Problem requirements. Filter the listing below, keeping every line that holds "positivity".

Provided entries.

/-- **SUFFICIENT SIDE: `|disc F_{a,c}| ≤ 5^{(1+4/l)·a}·e^{−c(l)}`, `c(l) = ((2l+8)/3)·log 5 + log 5 + 2·log 7 + 8`, makes `(P_{a,c}, l)`
Szpiro-bad** (for the family index `5^a ≤ 5^l·7^c`, so `2c·log 7 ≥ 2a·log 5 − 2l·log 5`; `log π < 2`, `2(l+5)/(l−3) ≤ 4` for `l ≥ 11`).
Neither side is asserted to be inhabited: whether `D = 5^{2a} + 4·7^{2c}` takes such powerful values infinitely often along `l ∤ a, c` is an
abc-type question. [cite: MochizukiGenEll2010, Def 1.5 (iii) p.8] [claim: Mochizuki2012, status: disputed] -/
theorem szpiroBad_of_log_discr_le (hhi : 5 ^ a ≤ 5 ^ l * 7 ^ c)
    (hdisc : Real.log ((NumberField.discr (F a c)).natAbs : ℝ) ≤
      (1 + 4 / (l : ℝ)) * ((a : ℝ) * Real.log 5) - (2 * ((l : ℝ) + 4) / 3 * Real.log 5 + (Real.log 5 + 2 * Real.log 7) + 8)) :
    ((l : ℝ) + 5) / 4 < (dmod (Pt a c) : ℝ) ∨
      6 * l * (((l : ℝ) + 5) - 4 * dmod (Pt a c)) / (((l : ℝ) + 4) * ((l : ℝ) - 3))
          * ((Pt a c).logDiff + (1 - 1 / (l : ℝ)) * logCondAvoid (Pt a c) {2, l})
        + 6 * l * ((l : ℝ) + 5) / (((l : ℝ) + 4) * ((l : ℝ) - 3)) * Real.log Real.pi < logQAvoid (Pt a c) {2, l} := by
  rw [szpiroBad_iff_log_discr_lt ha hc hl h11]
  have hlr : (11 : ℝ) ≤ (l : ℝ) := by exact_mod_cast h11
  have h0 : (0 : ℝ) < (l : ℝ) := by linarith
  have hlog5 : 0 < Real.log 5 := Real.log_pos (by norm_num)
  have hlog7 : 0 < Real.log 7 := Real.log_pos (by norm_num)
  have hlogpi0 : 0 < Real.log Real.pi := Real.log_pos (by linarith [Real.pi_gt_three])
  -- `log π < 2`: `π ≤ 4 < e²`
  have hlogpi : Real.log Real.pi < 2 := by
    rw [Real.log_lt_iff_lt_exp Real.pi_pos]
    have h4 : Real.pi ≤ 4 := Real.pi_le_four
    have he : (4 : ℝ) < Real.exp 2 := by
      have h1 := Real.exp_one_gt_d9
      have e2 : Real.exp 2 = Real.exp 1 * Real.exp 1 := by rw [← Real.exp_add]; norm_num
      rw [e2]; nlinarith
    linarith
  -- `c·log 7 ≥ a·log 5 − l·log 5`
  have hcl : (a : ℝ) * Real.log 5 ≤ (l : ℝ) * Real.log 5 + (c : ℝ) * Real.log 7 := by
    have h := Real.log_le_log (by positivity) (show ((5 : ℝ) ^ a) ≤ (5 : ℝ) ^ l * (7 : ℝ) ^ c by exact_mod_cast hhi)
    rw [Real.log_mul (by positivity) (by positivity), Real.log_pow, Real.log_pow, Real.log_pow] at h
    linarith
  -- the coefficient bounds at `l ≥ 11`
  have hk1 : 2 * ((l : ℝ) + 5) / ((l : ℝ) - 3) ≤ 4 := by
    rw [div_le_iff₀ (by linarith)]; linarith
  have hk2 : 0 ≤ 1 - 1 / (l : ℝ) := by rw [sub_nonneg, div_le_one h0]; linarith
  have hk3 : 1 - 1 / (l : ℝ) ≤ 1 := by
    have : 0 ≤ 1 / (l : ℝ) := by positivity
    linarith
  -- lower bound for the threshold
  have hQ : ((l : ℝ) + 4) / (3 * l) * (3 * ((a : ℝ) * Real.log 5) - 2 * (l : ℝ) * Real.log 5) ≤
      ((l : ℝ) + 4) / (3 * l) * ((a : ℝ) * Real.log 5 + 2 * (c : ℝ) * Real.log 7) :=
    mul_le_mul_of_nonneg_left (by linarith) (by positivity)
  have e1 : ((l : ℝ) + 4) / (3 * l) * (3 * ((a : ℝ) * Real.log 5) - 2 * (l : ℝ) * Real.log 5) =
      (1 + 4 / (l : ℝ)) * ((a : ℝ) * Real.log 5) - 2 * ((l : ℝ) + 4) / 3 * Real.log 5 := by
    field_simp
  have hπ : 2 * ((l : ℝ) + 5) / ((l : ℝ) - 3) * Real.log Real.pi < 8 := by
    have hpos : 0 < 2 * ((l : ℝ) + 5) / ((l : ℝ) - 3) := by
      have : (0 : ℝ) < (l : ℝ) - 3 := by linarith
      positivity
    have := mul_lt_mul_of_pos_left hlogpi hpos
    linarith
  have hC : (1 - 1 / (l : ℝ)) * (Real.log 5 + 2 * Real.log 7) ≤ Real.log 5 + 2 * Real.log 7 := by
    have : 0 < Real.log 5 + 2 * Real.log 7 := by positivity
    nlinarith
  rw [e1] at hQ
  linarith

end Guard

end Summit.ABC.IUTFork.SUnitFamily

end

Answer for this exercise.
    have h := Real.log_le_log (by positivity) (show ((5 : ℝ) ^ a) ≤ (5 : ℝ) ^ l * (7 : ℝ) ^ c by exact_mod_cast hhi)
    rw [Real.log_mul (by positivity) (by positivity), Real.log_pow, Real.log_pow, Real.log_pow] at h
    have : 0 ≤ 1 / (l : ℝ) := by positivity
    mul_le_mul_of_nonneg_left (by linarith) (by positivity)
      positivity
    have : 0 < Real.log 5 + 2 * Real.log 7 := by positivity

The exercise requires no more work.